Dose-escalation Study to Investigate the Safety, PK, and PD of ISU304/CB2679d in Hemophilia B Patients

A Phase 1, Open-label, Multi-center, Dose-escalation Study to Investigate the Safety, Pharmacokinetics and Pharmacodynamics of ISU304 in Previously Treated Hemophilia B Patients

This study is a phase 1, open-label, multi-center, dose-escalation study to investigate the safety, pharmacokinetics and pharmacodynamics of ISU304/CB2679d in previously treated hemophilia B patients.

Study Overview

• Status: Completed
• Conditions: Hemophilia B
• Intervention / Treatment: Biological: ISU304/CB2679d/Dalcinonacog alfa 75~150 IU/kg; Biological: BeneFIX

Detailed Description

This study is a phase 1, open-label, multi-center, dose-escalation study to investigate the safety, pharmacokinetics, and pharmacodynamics of ISU304/CB2679d/Dalcinonacog alfa in previously treated Hemophilia B patients.
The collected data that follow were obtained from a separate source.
/-- `β_E` is symmetric. [this work] -/
theorem betaE_symm (a b : V3) : betaE a b = betaE b a := by unfold betaE; ring

/-- The correction vector pairs to `−(3/6400)·ψ₂₃`: `β𝕄((−39/800, 3/200, 0), a) = −(3/6400)·ψ₂₃(a)` — this is why the cross term
`−(45/8)·t·ψ₂₃(m'₋)` of `kA_coords` is absorbed by `m̂₊` (`12000 · 3/6400 = 45/8`). [this work] -/
theorem betaM_corr (a : V3) : betaM ⟨-(39/800), 3/200, 0⟩ a = -(3/6400) * psi23 a := by
  simp only [betaM, psi23]; ring

/-- ★ THE CORRECTED PAIR FORM: `β_a(v,v') = (117/64)tt' + (135/112)(tG' + Gt') + 12000[β𝕄(m̂₊,m'₋) + β𝕄(m₋,m̂'₊)]`
(`G = (zOf ·).G = −Λ − (7/30)t`). [this work] -/
theorem kA_coords_hat (v w : StA) :
    kA v w = (117/64) * v.t * w.t + (135/112) * (v.t * (zOf w).G + (zOf v).G * w.t)
      + 12000 * (betaM (colPhat v) (colM w) + betaM (colM v) (colPhat w)) := by
  simp only [kA, colPhat, colP, colM, zOf, Lam, betaM]; ring

/-- ★ THE CORRECTED PHYSICAL PAIR IDENTITY: for all words `u, w`, with `v = state(reverse u)`, `v' = state(w)`:
`A[u ++ w] = (117/64)tt' + (135/112)(tG' + Gt') + 12000[β𝕄(m̂₊,m'₋) + β𝕄(m₋,m̂'₊)] + 300β𝕄(m³,m'³) − 12εε'`. [this work] -/
theorem boxval_append_hat (u w : List (ℚ × ℚ)) :
    boxval (u ++ w) =
      (117/64) * (brunA u.reverse omegaA).t * (brunA w omegaA).t
      + (135/112) * ((brunA u.reverse omegaA).t * (zOf (brunA w omegaA)).G + (zOf (brunA u.reverse omegaA)).G * (brunA w omegaA).t)
      + 12000 * (betaM (colPhat (brunA u.reverse omegaA)) (colM (brunA w omegaA))
          + betaM (colM (brunA u.reverse omegaA)) (colPhat (brunA w omegaA)))
      + (300 * betaM (col3 (brunB u.reverse omegaB)) (col3 (brunB w omegaB))
          - 12 * (brunB u.reverse omegaB).E4 * (brunB w omegaB).E4) := by
  rw [boxval_append, kA_coords_hat, kB_coords]

/-- The one-sided value in the corrected coordinates: `α_a(v) = (33/8)t + (45/14)G − 15ψ₂₃(m₋)` and `ψ₂₃(m₋) = −(6400/3)·β𝕄(w, m₋)`,
recorded as `α_a(v) = (33/8)t + (45/14)G + 32000·β𝕄((−39/800,3/200,0), m₋(v))`. [this work] -/
theorem alphaA_hat (v : StA) :
    alphaA v = (33/8) * v.t + (45/14) * (zOf v).G + 32000 * betaM ⟨-(39/800), 3/200, 0⟩ (colM v) := by
  simp only [alphaA, zOf, Lam, betaM, colM]; ring

/-! ### 2. The hub letter `(s, 0)`: homogeneity of `m̂₊, m₋, m³, ε`, the `(t, G)` Jordan block -/

/-- `t ↦ (3/4)s²·t` under the hub letter. [this work] -/
theorem t_hub (s : ℚ) (v : StA) : (bstepA s 0 v).t = (3/4) * s ^ 2 * v.t := by
  simp only [bstepA, combA, stepA]; ring

/-- `G ↦ s²·((3/4)G + (7/40)t)` under the hub letter (the `(t,G)` Jordan block of eigenvalue `3/4`). [this work] -/
theorem G_hub (s : ℚ) (v : StA) : (zOf (bstepA s 0 v)).G = s ^ 2 * ((3/4) * (zOf v).G + (7/40) * v.t) := by
  simp only [zOf, bstepA, combA, stepA, Lam]; ring

/-- ★ The corrected hub column is HOMOGENEOUS under the hub letter: `m̂₊(N_{(s,0)}v) = s²·P𝕄(m̂₊(v))`. [this work] -/
theorem colPhat_hub (s : ℚ) (v : StA) :
    colPhat (bstepA s 0 v) = ⟨s ^ 2 * (actP (colPhat v)).x, s ^ 2 * (actP (colPhat v)).y, s ^ 2 * (actP (colPhat v)).z⟩ := by
  simp only [colPhat, colP, bstepA, combA, stepA, actP]
  ext <;> simp only <;> ring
This study is comprised of 5 cohorts. Each cohort may receive an intravenous administration of 75 IU/kg, with subcutaneous administrations from 75 IU/kg to 150 IU/kg.

During the study period, a subject may be hospitalized to facilitate the collection of blood samples for pharmacokinetic (PK)/pharmacodynamic (PD) analysis. The Data Safety Monitoring Board (DSMB) and Data Monitoring Committee (DMC) will be operated after the end of Cohorts 1 to 4. These committees will monitor the PK/PD and safety data from each cohort to determine the continuation of next cohort (Cohorts 2 to 5), target dose, and blood sampling period for PK/PD (including timing of collection). Additional subjects may be enrolled in all cohorts or cohorts may be canceled depending on the results of PK/PD analysis. A cohort of subcutaneous dosing at 300 IU/kg was cancelled as single-dose PK is uninformative.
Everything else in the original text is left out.